Substitute the constants back into the expression for x and changing the exponential form to the trigonometric ones , you get a real expression for both components of x.

 

[Orodruin]

Inserting $t = 0$ into your expression, I get [3,2] instead of [2,3] ...

 

[Temp0]

Oh, yeah I think I got the two numbers swapped. I recalculated and got

C1 = 3/2 - i, C2 = -3/2 - i

However, even after substituting in the constants and changing the exponential forms to trigonometric, I am still left with:

( cos(4t) + isin(4t) ) [e^(-4t) ( (3/2) i + 1), e^(-4t) (3/2 - i) ] - (cos(4t) - isin(4t)) [e^(-4t) (3/2 i - 1), e^(-4t) ( (-3/2) - i )]

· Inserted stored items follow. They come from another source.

/-- **The `e`-free core at level `7` from the large-corank inequality** (the statement of p2 g34's
`c025_core_seven_large_corank` with the inequality `largeSeven_all` at `(p, |E|)` taken as a HYPOTHESIS `hineq`, so that a rank
below `73` closes on its own base): `#U ≤ C(n, 7)·2^72` (the flat bound `79`), `#Y ≥ Σ_{7 ≤ k ≤ p−1} C(n, k) − #{r ≤ 7}`,
`#{r ≤ 7} ≤ R₇(n)`, `Φ ≤ 2^{p+7}/C(p+7, 7)`. -/
theorem c025_core_seven_large_of_ineq (M : Matroid α) [M.Finite] (p : ℕ) (hR : M.eRank = (p : ℕ∞))
    (hineq : (2 : ℚ) ^ (p + 79) * (M.E.ncard.choose 7 : ℚ) / ((p + 7).choose 7 : ℚ) +
      ((M.E.ncard.choose 7 * 2 ^ 72 + M.E.ncard.choose 6 * 2 ^ 33 + M.E.ncard.choose 5 * 2 ^ 14 + M.E.ncard.choose 4 * 2 ^ 6 +
        M.E.ncard.choose 3 * 2 ^ 3 + M.E.ncard.choose 2 * 2 + M.E.ncard + 1 : ℕ) : ℚ) ≤
      ((∑ k ∈ Finset.Ico 7 p, M.E.ncard.choose k : ℕ) : ℚ))
    (hfree : ∀ e ∈ M.E, ∃ A ⊆ M.E \ {e}, e ∉ M.closure A ∧ e ∉ M.closure ((M.E \ {e}) \ A)) :
    RLS M p 7 := by
  classical
  set n := M.E.ncard with hn_def
  set d := n - p with hd_def
  have hnd : n = p + d := by
    have := M.eRank_le_encard_ground
    rw [hR, ← M.ground_finite.cast_ncard_eq] at this
    have hpn : p ≤ n := by exact_mod_cast this
    omega
  have hEcard : M.ground_finite.toFinset.card = n := by
    rw [hn_def, Set.ncard_eq_toFinset_card _ M.ground_finite]
  have hencard : M.E.encard = M.eRank + d := by
    rw [hR, ← M.ground_finite.cast_ncard_eq, ← hn_def, hnd]
    push_cast
    ring
  have hL0 : ∀ e ∈ M.E, ¬ M.IsLoop e := not_isLoop_of_free M hfree
  -- (U): the rank-`7` sets through the flat bound `79`
  have hflat : ∀ X ⊆ M.E, M.eRk X ≤ 7 → X.ncard ≤ 79 :=
    fun X hX hr => ncard_le_seventynine_of_eRk_le_seven_of_free M hfree X hX hr
  have hU : Matroid.topCount M p 7 ≤ n.choose 7 * 2 ^ 72 := by
    calc Matroid.topCount M p 7 ≤ Matroid.levelCount M 7 := Matroid.topCount_le_levelCount_bot p 7
      _ = {X : Set α | X ⊆ M.E ∧ M.eRk X = (7 : ℕ)}.ncard := rfl
      _ ≤ n.choose 7 * 2 ^ (79 - 7) := by
          rw [← hEcard]; exact ncard_eRk_eq_le_choose_mul_of_bound M 7 79 hflat
  -- (A): the rank-`≤ 7` sets through the flat bounds
  have hsum7 := S2.ncard_eRk_le_le_sum M 7
  simp only [Finset.sum_range_succ, Finset.sum_range_zero, zero_add] at hsum7
  have h7 : {X : Set α | X ⊆ M.E ∧ M.eRk X = (7 : ℕ)}.ncard ≤ M.E.ncard.choose 7 * 2 ^ (79 - 7) :=
    S2.ncard_eRk_eq_le_choose_mul_two_pow M 7 79 (fun X hX hr => hflat X hX (by exact_mod_cast hr))
  have h6 : {X : Set α | X ⊆ M.E ∧ M.eRk X = (6 : ℕ)}.ncard ≤ M.E.ncard.choose 6 * 2 ^ (39 - 6) :=
    S2.ncard_eRk_eq_le_choose_mul_two_pow M 6 39
      (fun X hX hr => ncard_le_thirtynine_of_eRk_le_six_of_free M hfree hX (by exact_mod_cast hr))
  have h5 : {X : Set α | X ⊆ M.E ∧ M.eRk X = (5 : ℕ)}.ncard ≤ M.E.ncard.choose 5 * 2 ^ (19 - 5) :=
    S2.ncard_eRk_eq_le_choose_mul_two_pow M 5 19
      (fun X hX hr => ncard_le_nineteen_of_eRk_le_five_of_free M hfree hX (by exact_mod_cast hr))
  have h4 : {X : Set α | X ⊆ M.E ∧ M.eRk X = (4 : ℕ)}.ncard ≤ M.E.ncard.choose 4 * 2 ^ (10 - 4) :=
    S2.ncard_eRk_eq_le_choose_mul_two_pow M 4 10
      (fun X hX hr => ncard_le_ten_of_eRk_le_four_of_free M hfree hX (by exact_mod_cast hr))
  have h3 : {X : Set α | X ⊆ M.E ∧ M.eRk X = (3 : ℕ)}.ncard ≤ M.E.ncard.choose 3 * 2 ^ (6 - 3) :=
    S2.ncard_eRk_eq_le_choose_mul_two_pow M 3 6
      (fun X hX hr => ncard_le_six_of_eRk_le_three_of_free M hfree hX (by exact_mod_cast hr))
  have h2 : {X : Set α | X ⊆ M.E ∧ M.eRk X = (2 : ℕ)}.ncard ≤ M.E.ncard.choose 2 * 2 ^ (3 - 2) :=
    S2.ncard_eRk_eq_le_choose_mul_two_pow M 2 3
      (fun X hX hr => by
        have := ncard_add_one_le_two_pow_of_eRk_le M hL0 hfree 2 X hX hr
        omega)
  have h1 : {X : Set α | X ⊆ M.E ∧ M.eRk X = (1 : ℕ)}.ncard ≤ M.E.ncard.choose 1 * 2 ^ (1 - 1) :=
    S2.ncard_eRk_eq_le_choose_mul_two_pow M 1 1
      (fun X hX hr => by
        have := ncard_add_one_le_two_pow_of_eRk_le M hL0 hfree 1 X hX hr
        omega)
  have h0 : {X : Set α | X ⊆ M.E ∧ M.eRk X = (0 : ℕ)}.ncard ≤ M.E.ncard.choose 0 * 2 ^ (0 - 0) :=
    S2.ncard_eRk_eq_le_choose_mul_two_pow M 0 0
      (fun X hX hr => by
        have := ncard_add_one_le_two_pow_of_eRk_le M hL0 hfree 0 X hX hr
        omega)
  simp only [Nat.choose_one_right, Nat.choose_zero_right, Nat.sub_self, pow_zero, mul_one] at h1 h0
  rw [← hn_def] at h7 h6 h5 h4 h3 h2 h1
  push_cast at hsum7 h7 h6 h5 h4 h3 h2 h1 h0
  have hA : {X : Set α | X ⊆ M.E ∧ M.eRk X ≤ 7}.ncard ≤
      n.choose 7 * 2 ^ 72 + n.choose 6 * 2 ^ 33 + n.choose 5 * 2 ^ 14 + n.choose 4 * 2 ^ 6 +
        n.choose 3 * 2 ^ 3 + n.choose 2 * 2 + n + 1 := by
    omega
  -- (Y): `2^n ≤ Y + A + B`, `B ≤ Σ_{j ≤ d} C(n, j)`, and `Σ_{k ∈ Ico 7 p} C(n, k) + Σ_{j ≤ d} C(n, j) ≤ 2^n`
  have hY := Matroid.two_pow_le_midCount_add (M := M) p 7 hR
  have hB := Matroid.ncard_spanning_le (M := M) hencard
  rw [hEcard] at hY hB
  push_cast at hY
  have hsplit := sum_Ico_choose_add_sum_range_choose_le p d
  rw [← hnd] at hsplit
  have hYge : ∑ k ∈ Finset.Ico 7 p, n.choose k ≤
      Matroid.midCount M p 7 + {X : Set α | X ⊆ M.E ∧ M.eRk X ≤ 7}.ncard := by
    omega
  -- assemble in `ℚ`
  have hΦ := phiK_le_two_pow_div p 7
  rw [Nat.choose_symm_add] at hΦ
  rw [RLS_iff]
  have hc : (0 : ℚ) < ((p + 7).choose 7 : ℚ) := by exact_mod_cast Nat.choose_pos (by omega)
  have hU0 : (0 : ℚ) ≤ (Matroid.topCount M p 7 : ℚ) := Nat.cast_nonneg _
  have hUq : (Matroid.topCount M p 7 : ℚ) ≤ (n.choose 7 : ℚ) * 2 ^ 72 := by exact_mod_cast hU
  have hAq : ({X : Set α | X ⊆ M.E ∧ M.eRk X ≤ 7}.ncard : ℚ) ≤
      ((n.choose 7 * 2 ^ 72 + n.choose 6 * 2 ^ 33 + n.choose 5 * 2 ^ 14 + n.choose 4 * 2 ^ 6 +
        n.choose 3 * 2 ^ 3 + n.choose 2 * 2 + n + 1 : ℕ) : ℚ) := by exact_mod_cast hA
  have hYq : ((∑ k ∈ Finset.Ico 7 p, n.choose k : ℕ) : ℚ) ≤
      (Matroid.midCount M p 7 : ℚ) + ({X : Set α | X ⊆ M.E ∧ M.eRk X ≤ 7}.ncard : ℚ) := by exact_mod_cast hYge
  have hΦU : phiK p 7 * (Matroid.topCount M p 7 : ℚ) ≤
      (2 : ℚ) ^ (p + 79) * (n.choose 7 : ℚ) / ((p + 7).choose 7 : ℚ) := by
    calc phiK p 7 * (Matroid.topCount M p 7 : ℚ)
        ≤ (2 : ℚ) ^ (p + 7) / ((p + 7).choose 7 : ℚ) * ((n.choose 7 : ℚ) * 2 ^ 72) :=
          mul_le_mul hΦ hUq hU0 (by positivity)
      _ = (2 : ℚ) ^ (p + 79) * (n.choose 7 : ℚ) / ((p + 7).choose 7 : ℚ) := by
          rw [show p + 79 = p + 7 + 72 by ring, pow_add]; ring
  calc phiK p 7 * (Matroid.topCount M p 7 : ℚ)
      ≤ (2 : ℚ) ^ (p + 79) * (n.choose 7 : ℚ) / ((p + 7).choose 7 : ℚ) := hΦU
    _ ≤ ((∑ k ∈ Finset.Ico 7 p, n.choose k : ℕ) : ℚ) -
        ((n.choose 7 * 2 ^ 72 + n.choose 6 * 2 ^ 33 + n.choose 5 * 2 ^ 14 + n.choose 4 * 2 ^ 6 +
          n.choose 3 * 2 ^ 3 + n.choose 2 * 2 + n + 1 : ℕ) : ℚ) := by linarith [hineq]
    _ ≤ ((∑ k ∈ Finset.Ico 7 p, n.choose k : ℕ) : ℚ) -
        ({X : Set α | X ⊆ M.E ∧ M.eRk X ≤ 7}.ncard : ℚ) := by linarith [hAq]
    _ ≤ (Matroid.midCount M p 7 : ℚ) := by linarith [hYq]

end ThmN

end PercRepro
/-- For an admissible sequence, `Ω_j = ∅` forces `Λ_j = ∅` ((2.1): `Λ_j ⊆ Ω_j` on the window; both `∅` off it). [cite: Balaban1988Convergent, (2.1) p.254] -/
theorem seq_Λ_eq_empty_of_Ω_eq_empty {α : Type*} {D : ℕ → Set (Set α)} {k : ℕ} (s : Seq D k) {j : ℕ} (hΩ : s.Ω j = ∅) : s.Λ j = ∅ := by
  by_cases hj : 1 ≤ j ∧ j ≤ k
  · exact Set.subset_empty_iff.mp (hΩ ▸ s.chain.Λ_subset j hj.1 hj.2)
  · exact s.Λ_off j hj

variable [NeZero N]

/-- **`χ_k(Ω_k) ≡ 1` ON A SEQUENCE WITH `Ω_k = ∅`**: def-R's front factor is the empty product (no `LM₂R_k`-cube lies in `∅`; cubes are non-empty).
[cite: Balaban1988Convergent, (2.17)–(2.18) p.257 (bookkeeping)] -/
theorem chiSeqOfRecord_eq_one_of_Omega_empty (ν : Stage7Numerics) (M : ℕ) (g : ℕ → ℝ) (K k : ℕ) (s : SeqOfRecord F ν M g K k)
    (hΩ : s.Ω k = ∅) (V : GaugeField (F.P K) k (SU N)) : chiSeqOfRecord F N ν M g K k s V = 1 := by
  rw [chiSeqOfRecord, chi218_apply]
  apply Finset.prod_eq_one
  rintro ⟨x, hx⟩ hc
  exfalso
  rw [mem_cubesIn, hΩ, Set.subset_empty_iff] at hc
  exact (cubeEnl_zero_nonempty (F.P K) _ hx).ne_empty hc

/-- … so the front-factor family of such a level is the constant `1`. [cite: Balaban1988Convergent, (2.17)–(2.18) p.257 (bookkeeping)] -/
theorem chiSeqOfRecord_eq_one_of_Omega_empty' (ν : Stage7Numerics) (M : ℕ) (g : ℕ → ℝ) (K k : ℕ) (s : SeqOfRecord F ν M g K k)
    (hΩ : s.Ω k = ∅) : chiSeqOfRecord F N ν M g K k s = fun _ => 1 :=
  funext (chiSeqOfRecord_eq_one_of_Omega_empty F N ν M g K k s hΩ)

end Sequences

section TkOne

variable (F : T4Family) (N : ℕ) [NeZero N] (V : Type) [NormedAddCommGroup V] [InnerProductSpace ℝ V] [FiniteDimensional ℝ V]
  [MeasurableSpace V] [BorelSpace V]

/-- **THE NO-EXPANSION INTEGRAND OF `𝐓_1`** for the weight datum `W` and the operand `Φ`, as a function of the coarse field `V₁` and the integrated fine
field `U`: `ζ_0(T)(U, V₁) · w_0(∅, ∅, ∅)(U, V₁) · Φ(∅-branch, A = 0, (V₀, V₁) = (U, V₁))` — the generation-`0` weight `ζ_0(Ω₁ᶜ) = ζ_0(T)`, the A-weight of
the EMPTY A-bond set ((2.22): no fluctuation integral; 11a keeps the weight `χ(∅, ∅)·e^{−½ quad_0(∅)}` as a factor), the operand at the all-empty
`{S_j}`-branch, all read at the two-scale configuration. [cite: Balaban1988Convergent, (2.21)–(2.22) p.258, (2.18) p.257] -/
def noExpIntegrand (K : ℕ) (W : TkWeights F N V K) (Φ : SFluct (F.P K) V → B15DeterminingSets.MSField (F.P K) (SU N) → ℝ)
    (V1 : GaugeField (F.P K) 1 (SU N)) (U : GaugeField (F.P K) 0 (SU N)) : ℝ :=
  W.ζ 0 Set.univ (pairCfg V1 U) *
    (W.w 0 ∅ ∅ ∅ (pairCfg V1 U) * Φ (fun _ => ∅, fun j => (pairCfg (V := V) V1 U j).2) (fun j => (pairCfg (V := V) V1 U j).1))

variable {F N V}

/-- **`𝐓_1(s′)` AT A NO-EXPANSION NEW SEQUENCE IS ITS ONE GENERATION** (`Ω₁(s′) = ∅` ⇒ `Λ₁(s′) = ∅` ⇒ the `{S_j}`-index is the all-empty branch,
`𝐓_1 = 𝐓^{(0)} 𝐓_0 = 𝐓^{(0)}`): 11a's `TkOfRecord … 1 s′ Φ` read at `V₁` is `genOp 0` of the generation data of record applied to the operand at the empty
branch and the base configuration.  The `DecidableEq` instance of the generation data is an implicit binder, unified with 11a's classical one.
[cite: Balaban1988Convergent, (2.18) p.257, (2.20)–(2.22) p.258, (3.24) p.270] -/
theorem TkOfRecord_one_eq_genOp_of_Omega_empty (ν : Stage7Numerics) (M : ℕ) (g : ℕ → ℝ) (K : ℕ) (W : TkWeights F N V K)
    (s : SeqOfRecord F ν M g K 1) (hΩ : s.Ω 1 = ∅) (Φ : SFluct (F.P K) V → B15DeterminingSets.MSField (F.P K) (SU N) → ℝ)
    (V1 : GaugeField (F.P K) 1 (SU N)) {hdec : DecidableEq (PBond (F.P K) 0)} :
    TkOfRecord F N V ν M g K W 1 s Φ V1 =
      genOp 0 (genDataOfRecord F N V ν M g K W s (fun _ => ∅) 0)
        (fun ω => Φ (fun _ => ∅, fun j => (ω j).2) (fun j => (ω j).1)) (baseCfg 1 V1) := by
  have hΛ : s.Λ 1 = ∅ := seq_Λ_eq_empty_of_Ω_eq_empty s hΩ
  have hs : ∀ j, 1 ≤ j → j ≤ 1 → s.Λ j = s.Ω j := fun j h1 hj => by
    obtain rfl : j = 1 := le_antisymm hj h1
    rw [hΛ, hΩ]
  rw [TkOfRecord_of_eq F N V ν M g K W 1 s hs Φ V1, tkBranchOfRecord_succ, tkBranchOfRecord_zero]
  obtain rfl : hdec = fun a b => Classical.propDecidable (a = b) := Subsingleton.elim _ _
  rfl

/-- **THE NO-EXPANSION 𝐓-SLOT AT LEVEL 1, UNFOLDED**: at `Ω₁(s′) = ∅`, `(𝐓_1(s′) Φ)(V₁)` IS 11a's restricted kernel transport of record ON THE FULL BOND
SETS of the no-expansion integrand `y ↦ ζ_0(T)·w_0(∅,∅,∅)·Φ` at the two-scale configuration `(V₀, V₁) = (1 updated by y on sV, V₁)`, read at `V₁|sV′`
— one δ-constrained `V₀`-integration, no A-integral ((2.22)), weights and operand explicit. [cite: Balaban1988Convergent, (2.21)–(2.22) p.258, (2.18) p.257, (3.24) p.270] -/
theorem TkOfRecord_one_eq_kernelRT_of_Omega_empty (ν : Stage7Numerics) (M : ℕ) (g : ℕ → ℝ) (K : ℕ) (W : TkWeights F N V K)
    (s : SeqOfRecord F ν M g K 1) (hΩ : s.Ω 1 = ∅) (Φ : SFluct (F.P K) V → B15DeterminingSets.MSField (F.P K) (SU N) → ℝ)
    (V1 : GaugeField (F.P K) 1 (SU N)) {hdec : DecidableEq (PBond (F.P K) 0)} :
    TkOfRecord F N V ν M g K W 1 s Φ V1 =
      kernelRTOfRecord F N K 0 (genDataOfRecord F N V ν M g K W s (fun _ => ∅) 0).sV (genDataOfRecord F N V ν M g K W s (fun _ => ∅) 0).sV'
        (fun y => noExpIntegrand F N V K W Φ V1
          (Function.updateFinset (fun _ => 1) (genDataOfRecord F N V ν M g K W s (fun _ => ∅) 0).sV y))
        (fun b => V1 b) := by
  have hΛ : s.Λ (0 + 1) = ∅ := seq_Λ_eq_empty_of_Ω_eq_empty s hΩ
  have hΩ' : s.Ω (0 + 1) = ∅ := hΩ
  rw [TkOfRecord_one_eq_genOp_of_Omega_empty ν M g K W s hΩ Φ V1 (hdec := hdec),
    genOp_genDataOfRecord_of_Omega_empty V ν M g K W s (fun _ => ∅) 0 (hdec := hdec) hΩ]
  congr 1
  funext y
  rw [update_baseCfg_one_eq_pairCfg, hΩ', hΛ, Set.compl_empty, Set.inter_empty]
  rfl

end TkOne

/-! ## §2  12a's weights at the empty regions: `χ(∅, ∅) = 1`, the surviving factor `e^{−½ quad_0(∅)}`, the slot at the 𝐓-weights of record -/

section WeightsAtEmpty

variable {F : T4Family} {N : ℕ} [NeZero N] {V : Type} [SeminormedAddCommGroup V]
variable {ν : Stage7Numerics} {A₁ cR : ℝ} {p : B12.RunParams} {g : ℕ → ℝ}

/-- No χ_{k+1}-cube lies in the empty region (cubes are non-empty). [cite: Balaban1988Convergent, (3.2) p.265 (bookkeeping)] -/
theorem cubesIn_cubeχ_empty (k : ℕ) : cubesIn (cubeχ F ν p g k) (∅ : Set (Site (F.P p.K) 0)) = ∅ := by
  ext c
  simp only [mem_cubesIn, Finset.notMem_empty, iff_false, Set.subset_empty_iff]
  exact (cubeEnl_zero_nonempty (F.P p.K) (sideχ F ν p g k) c.2).ne_empty

omit [NeZero N] in
/-- `χ^{(j)}(∅) = 1` (empty product). [cite: Balaban1988Convergent, (3.16) p.268 (bookkeeping)] -/
theorem chiSmallAW_empty (j : ℕ) (ω : MultiCfg (F.P p.K) (SU N) V) : chiSmallAW F N V ν A₁ p g j ∅ ω = 1 := by
  classical
  rw [chiSmallAW_eq_ite]
  exact if_pos fun c hc => absurd hc (Finset.notMem_empty c)

omit [NeZero N] in
/-- `χ^{(j)c}(∅) = 1` (empty product). [cite: Balaban1988Convergent, (3.16) p.268 (bookkeeping)] -/
theorem chiLargeAW_empty (j : ℕ) (ω : MultiCfg (F.P p.K) (SU N) V) : chiLargeAW F N V ν A₁ p g j ∅ ω = 1 := by
  classical
  rw [chiLargeAW_eq_ite]
  exact if_pos fun c hc => absurd hc (Finset.notMem_empty c)

omit [SeminormedAddCommGroup V] in
/-- `χ′_j(∅) = 1` (empty product). [cite: Balaban1988Convergent, (3.3) p.265 (bookkeeping)] -/
theorem chiPrimeW_empty (j : ℕ) (ω : MultiCfg (F.P p.K) (SU N) V) : chiPrimeW F N V ν A₁ p g j ∅ ω = 1 := by
  classical
  rw [chiPrimeW_eq_ite]
  exact if_pos fun c hc => absurd hc (Finset.notMem_empty c)

/-- **`χ(∅, ∅) = 1` OF RECORD**: at a generation with no A-region (`Y = Z_{j+1} ∩ Ω_{j+1} = ∅`, `S_{j+1} = ∅`) every (3.21) factor of 12a's `chiAW` is an
empty product. [cite: Balaban1988Convergent, (3.21) p.269, (2.22) p.258 (bookkeeping)] -/
theorem chiAW_empty_empty (j : ℕ) (ω : MultiCfg (F.P p.K) (SU N) V) : chiAW F N V ν A₁ p g j ∅ ∅ ω = 1 := by
  unfold chiAW
  rw [if_pos (Set.empty_subset _), sdiff_self, Set.bot_eq_empty, cubesIn_cubeχ_empty, chiSmallAW_empty, chiLargeAW_empty, chiPrimeW_empty]
  norm_num

/-- **THE SURVIVING FACTOR**: at the empty regions 12a's A-weight of record is `e^{−½·quad_j(∅)}` — LOCATED: print has NO factor here ((2.22): no
A-integral), while 11a∕12a's residual `quad` carries no law «vanishes at zero fluctuation field», so at the record the no-expansion generation keeps the
reading `exp(−½·quad_j(∅)(ω))`; it is `1` at any witness whose `quad_j(Λ′)(ω)` is a genuine quadratic form in `(ω j).2` read at `A_j = 0`.
[cite: Balaban1988Convergent, (2.21)–(2.22) p.258, (3.23) p.270 (located typing corner)] -/
theorem w_tkWeightsOfRecord_empty (Z : TkResidualW F N V p.K) (j : ℕ) (ω : MultiCfg (F.P p.K) (SU N) V) :
    (tkWeightsOfRecord F N V ν A₁ cR p g Z).w j ∅ ∅ ∅ ω = Real.exp (-(1 / 2 : ℝ) * Z.quad j ∅ ω) := by
  unfold TkWeights.w
  rw [tkWeightsOfRecord_chiA, chiAW_empty_empty, one_mul, tkWeightsOfRecord_quad]

/-- The generation-`0` weight `ζ_0(Y)` of record at the two-scale configuration: the residual factor times p. 256's regularity function of `U` on `Y`.
[cite: Balaban1988Convergent, (2.21) p.258, (2.10) p.256 (bookkeeping)] -/
theorem zeta_tkWeightsOfRecord_apply (Z : TkResidualW F N V p.K) (j : ℕ) (Y : Set (Site (F.P p.K) 0)) (ω : MultiCfg (F.P p.K) (SU N) V) :
    (tkWeightsOfRecord F N V ν A₁ cR p g Z).ζ j Y ω = Z.ζ0 j Y ω * chiRegW F N V ν cR p g j Y ω := rfl

end WeightsAtEmpty

section WeightsAtPairCfg

variable {F : T4Family} {N : ℕ} [NeZero N] {V : Type} [NormedAddCommGroup V]
variable {ν : Stage7Numerics} {A₁ cR : ℝ} {p : B12.RunParams} {g : ℕ → ℝ}

open Classical in
/-- p. 256's regularity function at scale `0` READS ONLY THE FINE FIELD `U` of the two-scale configuration. [cite: Balaban1988Convergent, (2.10) p.256 (bookkeeping)] -/
theorem chiRegW_zero_pairCfg (Y : Set (Site (F.P p.K) 0)) (V1 : GaugeField (F.P p.K) 1 (SU N)) (U : GaugeField (F.P p.K) 0 (SU N)) :
    chiRegW F N V ν cR p g 0 Y (pairCfg V1 U) =
      if PlaqSmallOn (B8Eq17ClassAkV1.plaqsOf (B15DeterminingSets.pts 0 Y)) (cR * epsOfRecord ν g 0) U then 1 else 0 := by
  simp only [chiRegW, pairCfg_zero]
import Summits.Parity.GeneralizedHardyLittlewood.Theses.MaynardProductExact
import Literature.NumberTheory.Sieve.MaynardProductKernelCert3750Lit
import Literature.NumberTheory.Sieve.MaynardProductKernelCert3750Table

/-! # Route `MaynardProductExact` — crux `NumLB3749` (stmt-Parity-19245): kernel slice facts 4–7 (literal log table)

Helper for `Theorems/MaynardProductExactNumLB3749.lean`: literal lower bounds `L_s ≤ NUMSUMSL TLIT s` for the slices
`s ∈ {4, 5, 6, 7}` of the `k = 3750` numerator kernel certificate (`…ProductKernelCert3750.FactSlL`), each by `decide +kernel` in its own
declaration (packed initial vector + 15 convolution products + one 2^16-slot slice read with the certified literal weight table `TLIT`; literals = exact
slice sums of the prover's GMP mirror minus `2^150`).  No summit is proved by this file. -/

open Literature.NumberTheory.Sieve.MaynardTao.ProductKernelCert3750

namespace Summit.Parity.GeneralizedHardyLittlewood.MaynardProductExactNumLB3749

set_option maxHeartbeats 0 in
/-- kernel slice fact 4: `L_4 ≤ NUMSUMSL TLIT 4`. -/
theorem okSl4 : FactSlL TLIT 4 2169407815381707424124416892535072055231290502243258173363397455 = true := by decide +kernel
set_option maxHeartbeats 0 in
/-- kernel slice fact 5: `L_5 ≤ NUMSUMSL TLIT 5`. -/
theorem okSl5 : FactSlL TLIT 5 2791181304074851417406877824547125030940714193101287486263720735 = true := by decide +kernel
set_option maxHeartbeats 0 in
/-- kernel slice fact 6: `L_6 ≤ NUMSUMSL TLIT 6`. -/
theorem okSl6 : FactSlL TLIT 6 2741152490876019191678786206347630533059497024527226121839144134 = true := by decide +kernel
set_option maxHeartbeats 0 in
/-- kernel slice fact 7: `L_7 ≤ NUMSUMSL TLIT 7`. -/
theorem okSl7 : FactSlL TLIT 7 1815531870551499835547916166847022961381536289598888714236566336 = true := by decide +kernel

end Summit.Parity.GeneralizedHardyLittlewood.MaynardProductExactNumLB3749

When I collect the terms for x1 and x2, I don't see how I am supposed to get rid of the i that makes the expression imaginary.

 

[Orodruin]

Did you try simply multiplying in the trigonometric factors and adding the two vectors together? (Obviously, $e^{-4t}$ can be factored out of the expression so you do not have to care about it.)

 

[Temp0]

Oh wow! I didn't expect it to work out like that ._.

So I got x1 = e^(-4t) (-3 sin(4t) + 2cos(4t))
x2 = e^(-4t) (3cos(4t) + 2 sin(4t))

Initial condition checks out, did I make any other mistakes? I didn't want to type the entire solution that I did since I expanded the entire thing and had an equation stretch two lines on my piece of paper.

 

[Orodruin]

The final check is of course just plugging your solution back into your differential equation to see that it works out. Once you have done that, you're home safe.

 

[Temp0]

Alright, thanks guys, I was really confused about this but I'm starting to understand more. Thank you for all the help.